Wednesday, January 30, 2013

Workers Intl. Network on the crisis in the British SWP

Dear Comrades,

We believe there are serious lessons to learn from recent events in the SWP. These lessons are of common value to all socialists seriously looking for a means to break out of our isolation and connect with the mass movement against capitalism sweeping the world. Nothing could be more futile than to gloat or score cheap debating points about it.

We condemn the process by which an accusation of rape involving an SWP CC member was handled: the judgement of the case by fellow CC members and friends of the accused; the humiliating treatment of the two women involved; harassment of their supporters and the suppression of factions and dissent. However, the revolt against this is a tribute to the membership of your party and their commitment to socialism. It is in light of this principled position and in response to the clear loss of political authority by the SWP leadership that we write to you to share our perspectives with the hope that it might prove useful. And we hope to learn from your experience.

In the past, Marxist organisations have been able to influence the great events of their eras.
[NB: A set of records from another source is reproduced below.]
/-!
# Purely inseparable four-folds — σ-WINDOW BOOKKEEPING FOR EVERY WEIGHT VECTOR σ = (n, n) + w, w ≥ 1: which chart a σ-keeping step
# takes, the straight frame read by value, and the straight σ-LEDGER frame surviving a pure slot step (cell `res-dim4-pi`, K2(p) lane,
# B-LF (iii-b) K24a-PRIME-σ, transport layer, FILE T1)

[OURS · counted 0 · cell `res-dim4-pi` · K2(p) lane (holder res-dim4-p-12 g5, ruling g5-17: «K24a-PRIME-σ = step/α res-dim4-p-1 g6 ·
β-readings res-dim4-p-7 g6 · window transport res-dim4-typ-1 g5»).]  Nothing here proves K2(p) for any `p`, any TAIL(p, d, 3),
`NoIsolatedTrap p p` or resolution of singularities in dimension ≥ 4 / characteristic `p` — NOT proved.  AI kernel work, weaker than
expert review.  Bookkeeping about ONE step of OUR frame; kills nothing by itself.

SETTING (class (i) of the seat's revised map, bus 2026-08-29 12:42Z).  Letters `x, y` (slots, weight `n ≥ 1`), `v` (passive, weight
`w ≥ 1`, `w ≠ n`), `z` (free: the form carrier of the T-normal form, never charted); a σ-state has `r = n·x + n·y + w·v` and order `p + n`
(`n + w + d = p`).  The virtual window of the transport layer shadows the real chain by PURE slot steps of a STRAIGHT σ-LEDGER state.
* §1 `sigma_weights_values` (evaluation of `n·x + n·y + w·v` at the four letters) and **`step_cases_of_weights_sigma`** — if an honest
  `Step p` from a σ-state, in a chart other than the carrier `z`, has a child that is again a σ-state (for SOME three letters), then the
  chart is a SLOT, no letter other than `z` is translated, and the weights are unchanged letter for letter (`step_r_apply_gen`: the chart
  receives `ord − p = n ≠ w`, a translated letter `0`).
* §2 the straight frame BY VALUE: `resForm_eq_of_readings_sigma` (W3's `resForm_eq_of_readings_prime` with `(d + 2, 2) ↦ (o, o − d)`),
  `readings_of_resForm_sigma` (converse), `initialForm_eq_of_resForm_sigma`.
* §3 **`frame_step_zero_sigma`** — the straight σ-LEDGER frame (`x^r ∣ F`, `resForm = a·x_f^d`, slot ledger `e_f ≤ d − 1 ⇒ e_j, e_i ≥ n + 1`)
  survives a PURE step in the slot `j` given the child's order `p + n` and `e_G = 3`: weights by res-dim4-p-7's `ResCone.step_zero_r_sigma`,
  `x^r ∣` by `forall_le_step_gen`, straightness and the carried `a` by res-dim4-p-7's `ResCone.twoSlot_legal_readings_of_corner_sigma`
  (i)(ii) — whose Tschirnhaus row `coeff (r + (d−1)·f + 2·j) F = 0` is FREE from the ledger (that exponent has `e_i = n < n + 1`) — and the
  ledger by res-dim4-p-1's `ResCone.ledger_step_zero_sigma` (`hpass` from `x^r ∣`, `h7` from straightness).
* §4 **`pure_step_of_straight_sigma`** — THE PER-STEP TRANSPORT BINDER of the σ-assembly: an honest step from a STRAIGHT σ-state, in a
  chart other than the carrier, whose child is again a σ-state of order `p + n`, IS the pure slot step (`b = 0`): §1 pins every letter but
  the carrier, σ-(VT-f) (`ResCone.translation_contact_eq_zero_sigma_of_eq`, W2σ p719289) pins the carrier.
[cite: Hauser2010, §§F–G] [cite: HauserPerlega2019PRIMS, §2 (transform D′ of D)] [cite: CossartJannsenSaito2020, Thm. 3.14]
bears_on: LADDER-RESOLUTION:D157-DOOR2 (res-dim4-pi · K2(p) B-LF (iii-b) K24a-PRIME-σ transport layer T1).  Supports
stmt-ResolutionOfSingularities-16155 (helper).
-/

set_option linter.dupNamespace false -- mandated namespace of this single-conjunct summit

noncomputable section

namespace Summit.ResolutionOfSingularities.ResolutionOfSingularities.Theorems.PIDim4

namespace SwapTransport

open MvPolynomial Finset
open Literature.AlgebraicGeometry.Resolution
open Literature.AlgebraicGeometry.Resolution.CentreBlowup
open Literature.AlgebraicGeometry.Resolution.Hauser2010
open Literature.AlgebraicGeometry.Resolution.HauserPerlega2019

variable {K : Type} [Field K] [DecidableEq K]

/-! ## §1 Which chart a σ-keeping step takes -/

/-- The σ-weights `n·x + n·y + w·v` evaluated at the four letters. [folklore] -/
theorem sigma_weights_values {x y v z : Fin 4} (hxy : x ≠ y) (hxv : x ≠ v) (hxz : x ≠ z) (hyv : y ≠ v) (hyz : y ≠ z)
    (hvz : v ≠ z) (n w : ℕ) :
    (Finsupp.single x n + Finsupp.single y n + Finsupp.single v w : Fin 4 →₀ ℕ) x = n ∧
      (Finsupp.single x n + Finsupp.single y n + Finsupp.single v w : Fin 4 →₀ ℕ) y = n ∧
      (Finsupp.single x n + Finsupp.single y n + Finsupp.single v w : Fin 4 →₀ ℕ) v = w ∧
      (Finsupp.single x n + Finsupp.single y n + Finsupp.single v w : Fin 4 →₀ ℕ) z = 0 := by
  simp only [Finsupp.add_apply]
  refine ⟨?_, ?_, ?_, ?_⟩
  · rw [Finsupp.single_eq_same, Finsupp.single_eq_of_ne hxy, Finsupp.single_eq_of_ne hxv]; omega
  · rw [Finsupp.single_eq_of_ne hxy.symm, Finsupp.single_eq_same, Finsupp.single_eq_of_ne hyv]; omega
  · rw [Finsupp.single_eq_of_ne hxv.symm, Finsupp.single_eq_of_ne hyv.symm, Finsupp.single_eq_same]; omega
  · rw [Finsupp.single_eq_of_ne hxz.symm, Finsupp.single_eq_of_ne hyz.symm, Finsupp.single_eq_of_ne hvz.symm]; omega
No socialist groups can claim to have emerged with any great honour or glory from the struggles of the last few years sweeping the world from Egypt, to Greece, to South Africa. What useful lessons may be learned?

The SWP was clearly able to provide socialist ideas and organisation to many of the most militant and talented young people radicalised in the student mobilisations of recent years, amongst others. This has left you in the position of being one of the largest and most serious socialist organisations in the UK. Yet the SWP is sadly a party for whom one tactic after another has collapsed – Stop The War, the Socialist Alliance, and Respect – and whose “united fronts” are often left as simply fronts for the party, excluding serious class politics, as in the UAF. None of these initiatives can be seriously said to have given a lead to the working class in the face of the worst attacks we have seen in more than three generations.
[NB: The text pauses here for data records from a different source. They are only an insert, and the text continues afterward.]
import Summits.Ventures.CertifiedArithmetic.LowPrec.SRHoeffding
import Summits.Ventures.CertifiedArithmetic.LowPrec.SRCertificatesFP4
import Summits.Ventures.CertifiedArithmetic.LowPrec.SRCertificatesFP6FP8
import HarnessLib

/-!
# The exponential SR envelope on the certified formats (transfer `ℚ → ℝ`)

HONEST FRAMING: certified error envelopes and provably optimal rounding/accumulation schemes for
low-precision formats under stated cost models; every table by two implementations; no hardware or
vendor claims.

`SRHoeffding` proves the Azuma–Hoeffding tail for the SR summation chain over `K = ℝ`; the format
value sets and their kernel certificates (`SR.FP4.e2m1`, `SR.Formats.e3m2 …`, pair tables, successor
certificates) live over `K = ℚ`.  This file transfers the chain along the cast `ℚ → ℝ`: the candidates,
the up-probability, the clamp, one step, the whole backward recursion `accExp`, and the path predicates
`NoSat`/`GapLE` commute with the cast onto the real image `realImage F = F.image (↑)` (the cast is a
strictly monotone field embedding).  Consequently the rational deviation probability computed by
`accExp` obeys the real exponential bound (`prob_dev_ge_le_exp_rat`), and we record the all-input
instances for E2M1 (`G = 2`), E3M2 (`4`), E2M3 (`1/2`), E4M3 (`32`), E5M2 (`8192`):
e.g. SR accumulation of `n` terms into OCP E4M3 without a saturating branch deviates from the exact sum
by `≥ t` with probability `≤ 2 exp(−t²/(512 n))`.
-/

namespace Summit.Ventures.CertifiedArithmetic.LowPrec.SR

open Literature.ComputerArithmetic.ConnollyHighamMary2021 Finset Real

/-! ### The real image of a rational value set -/

/-- The real image of a rational value set. -/
noncomputable def realImage (F : Finset ℚ) : Finset ℝ := F.image ((↑) : ℚ → ℝ)

/-- Membership in the real image. -/
theorem mem_realImage {F : Finset ℚ} {r : ℝ} : r ∈ realImage F ↔ ∃ q ∈ F, (q : ℝ) = r :=
  Finset.mem_image

/-- A rational is in the real image iff it is in the set. -/
theorem cast_mem_realImage {F : Finset ℚ} {q : ℚ} : (q : ℝ) ∈ realImage F ↔ q ∈ F := by
  rw [mem_realImage]
  constructor
  · rintro ⟨q', hq', h⟩; rwa [← Rat.cast_injective h]
  · intro hq; exact ⟨q, hq, rfl⟩

/-- The real image is nonempty iff the set is. -/
theorem realImage_nonempty {F : Finset ℚ} : (realImage F).Nonempty ↔ F.Nonempty :=
  Finset.image_nonempty

/-! ### Candidates, probability, clamp -/

/-- `⌊·⌋` commutes with the cast. -/
theorem roundDown_cast (F : Finset ℚ) (x : ℚ) :
    roundDown (realImage F) (x : ℝ) = ((roundDown F x : ℚ) : ℝ) := by
  by_cases h : ∃ y ∈ F, y ≤ x
  · have hR : ∃ y ∈ realImage F, y ≤ (x : ℝ) := by
      obtain ⟨y, hy, hyx⟩ := h; exact ⟨y, cast_mem_realImage.mpr hy, Rat.cast_le.mpr hyx⟩
    apply le_antisymm
    · obtain ⟨y', hy', hyeq⟩ := mem_realImage.mp (roundDown_mem hR)
      have hle : y' ≤ x := by
        have := roundDown_le (realImage F) (x : ℝ); rw [← hyeq] at this; exact_mod_cast this
      rw [← hyeq]; exact_mod_cast le_roundDown_of_mem hy' hle
    · exact le_roundDown_of_mem (cast_mem_realImage.mpr (roundDown_mem h))
        (by exact_mod_cast roundDown_le F x)
  · have h1 : roundDown F x = x := by
      unfold roundDown; rw [dif_neg]; rintro ⟨y, hy⟩
      exact h ⟨y, (mem_filter.mp hy).1, (mem_filter.mp hy).2⟩
    have h2 : roundDown (realImage F) (x : ℝ) = x := by
      unfold roundDown; rw [dif_neg]; rintro ⟨y, hy⟩
      obtain ⟨hy1, hy2⟩ := mem_filter.mp hy
      obtain ⟨q, hq, rfl⟩ := mem_realImage.mp hy1
      exact h ⟨q, hq, by exact_mod_cast hy2⟩
    rw [h1, h2]

/-- `⌈·⌉` commutes with the cast. -/
theorem roundUp_cast (F : Finset ℚ) (x : ℚ) :
    roundUp (realImage F) (x : ℝ) = ((roundUp F x : ℚ) : ℝ) := by
  by_cases h : ∃ y ∈ F, x ≤ y
  · have hR : ∃ y ∈ realImage F, (x : ℝ) ≤ y := by
      obtain ⟨y, hy, hxy⟩ := h; exact ⟨y, cast_mem_realImage.mpr hy, Rat.cast_le.mpr hxy⟩
    apply le_antisymm
    · exact roundUp_le_of_mem (cast_mem_realImage.mpr (roundUp_mem h))
        (by exact_mod_cast le_roundUp F x)
    · obtain ⟨y', hy', hyeq⟩ := mem_realImage.mp (roundUp_mem hR)
      have hle : x ≤ y' := by
        have := le_roundUp (realImage F) (x : ℝ); rw [← hyeq] at this; exact_mod_cast this
      rw [← hyeq]; exact_mod_cast roundUp_le_of_mem hy' hle
  · have h1 : roundUp F x = x := by
      unfold roundUp; rw [dif_neg]; rintro ⟨y, hy⟩
      exact h ⟨y, (mem_filter.mp hy).1, (mem_filter.mp hy).2⟩
    have h2 : roundUp (realImage F) (x : ℝ) = x := by
      unfold roundUp; rw [dif_neg]; rintro ⟨y, hy⟩
      obtain ⟨hy1, hy2⟩ := mem_filter.mp hy
      obtain ⟨q, hq, rfl⟩ := mem_realImage.mp hy1
      exact h ⟨q, hq, by exact_mod_cast hy2⟩
    rw [h1, h2]

/-- The up-probability commutes with the cast. -/
theorem probUp_cast (F : Finset ℚ) (x : ℚ) :
    probUp (realImage F) (x : ℝ) = ((probUp F x : ℚ) : ℝ) := by
  unfold probUp; rw [roundDown_cast, roundUp_cast]; push_cast; rfl

/-- `min'` commutes with the cast. -/
theorem min'_cast {F : Finset ℚ} (h : F.Nonempty) (h' : (realImage F).Nonempty) :
    (realImage F).min' h' = ((F.min' h : ℚ) : ℝ) := by
  apply le_antisymm
  · exact Finset.min'_le _ _ (cast_mem_realImage.mpr (F.min'_mem h))
  · refine Finset.le_min' _ _ _ fun y hy => ?_
    obtain ⟨q, hq, rfl⟩ := mem_realImage.mp hy
    exact_mod_cast F.min'_le q hq

/-- `max'` commutes with the cast. -/
theorem max'_cast {F : Finset ℚ} (h : F.Nonempty) (h' : (realImage F).Nonempty) :
    (realImage F).max' h' = ((F.max' h : ℚ) : ℝ) := by
  apply le_antisymm
  · refine Finset.max'_le _ _ _ fun y hy => ?_
    obtain ⟨q, hq, rfl⟩ := mem_realImage.mp hy
    exact_mod_cast F.le_max' q hq
  · exact Finset.le_max' _ _ (cast_mem_realImage.mpr (F.max'_mem h))

/-- The clamp commutes with the cast. -/
theorem clamp_cast (F : Finset ℚ) (x : ℚ) :
    clamp (realImage F) (x : ℝ) = ((clamp F x : ℚ) : ℝ) := by
  unfold clamp
  by_cases h : F.Nonempty
  · have h' : (realImage F).Nonempty := realImage_nonempty.mpr h
    rw [dif_pos h, dif_pos h', min'_cast h h', max'_cast h h']; push_cast; rfl
  · have h' : ¬ (realImage F).Nonempty := fun hh => h (realImage_nonempty.mp hh)
    rw [dif_neg h, dif_neg h']

/-- Hull membership is invariant under the cast. -/
theorem inHull_cast (F : Finset ℚ) (x : ℚ) : InHull (realImage F) (x : ℝ) ↔ InHull F x := by
  unfold InHull
  constructor
  · rintro ⟨⟨y, hy, hyx⟩, ⟨z, hz, hxz⟩⟩
    obtain ⟨q, hq, rfl⟩ := mem_realImage.mp hy
    obtain ⟨r, hr, rfl⟩ := mem_realImage.mp hz
    exact ⟨⟨q, hq, by exact_mod_cast hyx⟩, ⟨r, hr, by exact_mod_cast hxz⟩⟩
  · rintro ⟨⟨y, hy, hyx⟩, ⟨z, hz, hxz⟩⟩
    exact ⟨⟨y, cast_mem_realImage.mpr hy, by exact_mod_cast hyx⟩,
      ⟨z, cast_mem_realImage.mpr hz, by exact_mod_cast hxz⟩⟩

/-- The upper step candidate commutes with the cast. -/
theorem up_cast (F : Finset ℚ) (c : ℚ) : up (realImage F) (c : ℝ) = ((up F c : ℚ) : ℝ) := by
  unfold up; rw [clamp_cast, roundUp_cast]

/-- The lower step candidate commutes with the cast. -/
theorem dn_cast (F : Finset ℚ) (c : ℚ) : dn (realImage F) (c : ℝ) = ((dn F c : ℚ) : ℝ) := by
  unfold dn; rw [clamp_cast, roundDown_cast]

/-- The step up-probability commutes with the cast. -/
theorem pUp_cast (F : Finset ℚ) (c : ℚ) : pUp (realImage F) (c : ℝ) = ((pUp F c : ℚ) : ℝ) := by
  unfold pUp; rw [clamp_cast, probUp_cast]

/-! ### One step, the recursion, the path predicates -/

/-- One SR step commutes with the cast, for cast-compatible observables. -/
theorem step_cast (F : Finset ℚ) (c : ℚ) {f : ℚ → ℚ} {g : ℝ → ℝ}
    (hfg : ∀ v : ℚ, g (v : ℝ) = ((f v : ℚ) : ℝ)) :
    step (realImage F) (c : ℝ) g = ((step F c f : ℚ) : ℝ) := by
  unfold step; rw [pUp_cast, up_cast, dn_cast, hfg, hfg]; push_cast; rfl

/-- The backward recursion `accExp` commutes with the cast, for cast-compatible observables. -/
theorem accExp_cast (F : Finset ℚ) :
    ∀ (n : ℕ) (x : ℕ → ℚ) {f : ℚ → ℚ} {g : ℝ → ℝ}, (∀ v : ℚ, g (v : ℝ) = ((f v : ℚ) : ℝ)) →
      ∀ s : ℚ, accExp (realImage F) (fun i => (x i : ℝ)) n g (s : ℝ) = ((accExp F x n f s : ℚ) : ℝ) := by
  intro n
  induction n with
  | zero => intro x f g hfg s; simp only [accExp]; exact hfg s
  | succ n ih =>
      intro x f g hfg s
      simp only [accExp]
      rw [← Rat.cast_add]
      exact step_cast F (s + x 0) (fun v => ih (fun i => x (i + 1)) hfg v)

/-- `NoSat` is invariant under the cast. -/
theorem noSat_cast (F : Finset ℚ) :
    ∀ (n : ℕ) (x : ℕ → ℚ) (s : ℚ), NoSat (realImage F) (fun i => (x i : ℝ)) n (s : ℝ) ↔ NoSat F x n s := by
  intro n
  induction n with
  | zero => intro x s; simp [NoSat]
  | succ n ih =>
      intro x s
      simp only [NoSat]
      rw [← Rat.cast_add, inHull_cast, up_cast, dn_cast, ih, ih]

/-- `GapLE` is invariant under the cast. -/
theorem gapLE_cast (F : Finset ℚ) (G : ℚ) :
    ∀ (n : ℕ) (x : ℕ → ℚ) (s : ℚ),
      GapLE (realImage F) (G : ℝ) (fun i => (x i : ℝ)) n (s : ℝ) ↔ GapLE F G x n s := by
  intro n
  induction n with
  | zero => intro x s; simp [GapLE]
  | succ n ih =>
      intro x s
      simp only [GapLE]
      rw [← Rat.cast_add, clamp_cast, roundUp_cast, roundDown_cast, up_cast, dn_cast, ih, ih,
        ← Rat.cast_sub, Rat.cast_le]

/-- The deviation indicator commutes with the cast. -/
theorem devInd_cast (t a v : ℚ) : devInd (t : ℝ) (a : ℝ) (v : ℝ) = ((devInd t a v : ℚ) : ℝ) := by
  unfold devInd
  rw [← Rat.cast_sub, ← Rat.cast_abs]
  by_cases h : t ≤ |v - a|
  · rw [if_pos h, if_pos (Rat.cast_le.mpr h)]; simp
  · rw [if_neg h, if_neg (fun h' => h (Rat.cast_le.mp h'))]; simp

/-! ### The exponential envelope for rational chains and for the certified formats -/

/-- **Exponential envelope, rational chain.** For a rational value set `F`, rational inputs and start,
under `NoSat ∧ GapLE G` the (rational, exactly computable) deviation probability satisfies
`P(|ŝₙ − s − ∑ₖ xₖ| ≥ t) ≤ 2 exp(−2t²/(n G²))` for every rational `t > 0`. -/
theorem prob_dev_ge_le_exp_rat (F : Finset ℚ) (G : ℚ) (x : ℕ → ℚ) (n : ℕ) (s : ℚ)
    (h : NoSat F x n s) (hg : GapLE F G x n s) (t : ℚ) (ht : 0 < t) :
    ((accExp F x n (devInd t (s + ∑ i ∈ range n, x i)) s : ℚ) : ℝ)
      ≤ 2 * exp (-2 * (t : ℝ) ^ 2 / (n * (G : ℝ) ^ 2)) := by
  have hc := accExp_cast F n x (f := devInd t (s + ∑ i ∈ range n, x i))
    (g := devInd (t : ℝ) ((s + ∑ i ∈ range n, x i : ℚ) : ℝ)) (fun v => devInd_cast t _ v) s
  rw [← hc]
  have h' := prob_dev_ge_le_exp (realImage F) (G : ℝ) (fun i => (x i : ℝ)) n (s : ℝ)
    ((noSat_cast F n x s).mpr h) ((gapLE_cast F G n x s).mpr hg) (t : ℝ) (by exact_mod_cast ht)
  have hsum : ((s + ∑ i ∈ range n, x i : ℚ) : ℝ) = (s : ℝ) + ∑ i ∈ range n, ((x i : ℚ) : ℝ) := by
    push_cast; rfl
  rw [hsum]
  exact h'

/-- **E2M1 (FP4)**: SR accumulation of E2M1 data from `0` without a saturating branch deviates from the
exact sum by `≥ t` with probability `≤ 2 exp(−t²/(2n))` (`G = 2` from the pair table). -/
theorem fp4_prob_dev_ge_le_exp (x : ℕ → ℚ) (hx : ∀ i, x i ∈ FP4.e2m1) (n : ℕ)
    (h : NoSat FP4.e2m1 x n 0) (t : ℚ) (ht : 0 < t) :
    ((accExp FP4.e2m1 x n (devInd t (∑ i ∈ range n, x i)) 0 : ℚ) : ℝ)
      ≤ 2 * exp (-(t : ℝ) ^ 2 / (2 * n)) := by
  have := prob_dev_ge_le_exp_rat FP4.e2m1 2 x n 0 h (FP4.fp4_gapLE_two x hx n) t ht
  rw [zero_add] at this
  refine this.trans (le_of_eq ?_)
  congr 1; congr 1; push_cast; ring

/-- **E3M2 (FP6)**: for every input stream and start, under `NoSat`,
`P(|ŝₙ − s − ∑xₖ| ≥ t) ≤ 2 exp(−t²/(8n))` (`G = 4` from the successor certificate). -/
theorem e3m2_prob_dev_ge_le_exp (x : ℕ → ℚ) (n : ℕ) (s : ℚ) (h : NoSat Formats.e3m2 x n s)
    (t : ℚ) (ht : 0 < t) :
    ((accExp Formats.e3m2 x n (devInd t (s + ∑ i ∈ range n, x i)) s : ℚ) : ℝ)
      ≤ 2 * exp (-(t : ℝ) ^ 2 / (8 * n)) := by
  have := prob_dev_ge_le_exp_rat Formats.e3m2 4 x n s h
    (gapLE_of_succ Formats.e3m2_nonempty (G := 4) (by norm_num) Formats.e3m2_succ x n s) t ht
  refine this.trans (le_of_eq ?_)
  congr 1; congr 1; push_cast; ring

/-- **E2M3 (FP6)**: under `NoSat`, `P(|ŝₙ − s − ∑xₖ| ≥ t) ≤ 2 exp(−8t²/n)` (`G = 1/2`). -/
theorem e2m3_prob_dev_ge_le_exp (x : ℕ → ℚ) (n : ℕ) (s : ℚ) (h : NoSat Formats.e2m3 x n s)
    (t : ℚ) (ht : 0 < t) :
    ((accExp Formats.e2m3 x n (devInd t (s + ∑ i ∈ range n, x i)) s : ℚ) : ℝ)
      ≤ 2 * exp (-(8 * (t : ℝ) ^ 2) / n) := by
  have := prob_dev_ge_le_exp_rat Formats.e2m3 (1/2) x n s h
    (gapLE_of_succ Formats.e2m3_nonempty (G := 1/2) (by norm_num) Formats.e2m3_succ x n s) t ht
  refine this.trans (le_of_eq ?_)
  congr 1; congr 1; push_cast; ring

/-- **E4M3 (OCP FP8, saturating at ±448)**: under `NoSat`, `P(|ŝₙ − s − ∑xₖ| ≥ t) ≤ 2 exp(−t²/(512 n))`
(`G = 32`, the top-binade ulp). -/
theorem e4m3_prob_dev_ge_le_exp (x : ℕ → ℚ) (n : ℕ) (s : ℚ) (h : NoSat Formats.e4m3 x n s)
    (t : ℚ) (ht : 0 < t) :
    ((accExp Formats.e4m3 x n (devInd t (s + ∑ i ∈ range n, x i)) s : ℚ) : ℝ)
      ≤ 2 * exp (-(t : ℝ) ^ 2 / (512 * n)) := by
  have := prob_dev_ge_le_exp_rat Formats.e4m3 32 x n s h
    (gapLE_of_succ Formats.e4m3_nonempty (G := 32) (by norm_num) Formats.e4m3_succ x n s) t ht
  refine this.trans (le_of_eq ?_)
  congr 1; congr 1; push_cast; ring

/-- **E5M2 (OCP FP8, finite part, saturating at ±57344)**: under `NoSat`,
`P(|ŝₙ − s − ∑xₖ| ≥ t) ≤ 2 exp(−t²/(2²⁵ n))` (`G = 8192`). -/
theorem e5m2_prob_dev_ge_le_exp (x : ℕ → ℚ) (n : ℕ) (s : ℚ) (h : NoSat Formats.e5m2 x n s)
    (t : ℚ) (ht : 0 < t) :
    ((accExp Formats.e5m2 x n (devInd t (s + ∑ i ∈ range n, x i)) s : ℚ) : ℝ)
      ≤ 2 * exp (-(t : ℝ) ^ 2 / (33554432 * n)) := by
  have := prob_dev_ge_le_exp_rat Formats.e5m2 8192 x n s h
    (gapLE_of_succ Formats.e5m2_nonempty (G := 8192) (by norm_num) Formats.e5m2_succ x n s) t ht
  refine this.trans (le_of_eq ?_)
  congr 1; congr 1; push_cast; ring

end Summit.Ventures.CertifiedArithmetic.LowPrec.SR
There is not just a lack of confidence in the leadership of the SWP: it affects all the left groups. Why, when the workers are under attack as never before, and when tens of thousands have been demonstrating against capitalism, are the left groups still marginalised and stagnating? Even in those places where left organisations, such as SYRIZA, are finding support in the polls, they lack deep and penetrating roots in the working class. Where is the political expression and self-organisation of the working class in this crisis?

It is our observation that problems of sectarianism are endemic in left organisations of all kinds, to the point that this is almost a truism. All serious socialists will be able to recall situations in which one organisation or another has hindered the serious work of comrades for its own ends.  We argue that this trend finds its cause in the messianic leadership complex which has developed within the organisations of the left. Furthermore, this comes from a false assessment of the tasks facing socialists today, and has its own historical roots.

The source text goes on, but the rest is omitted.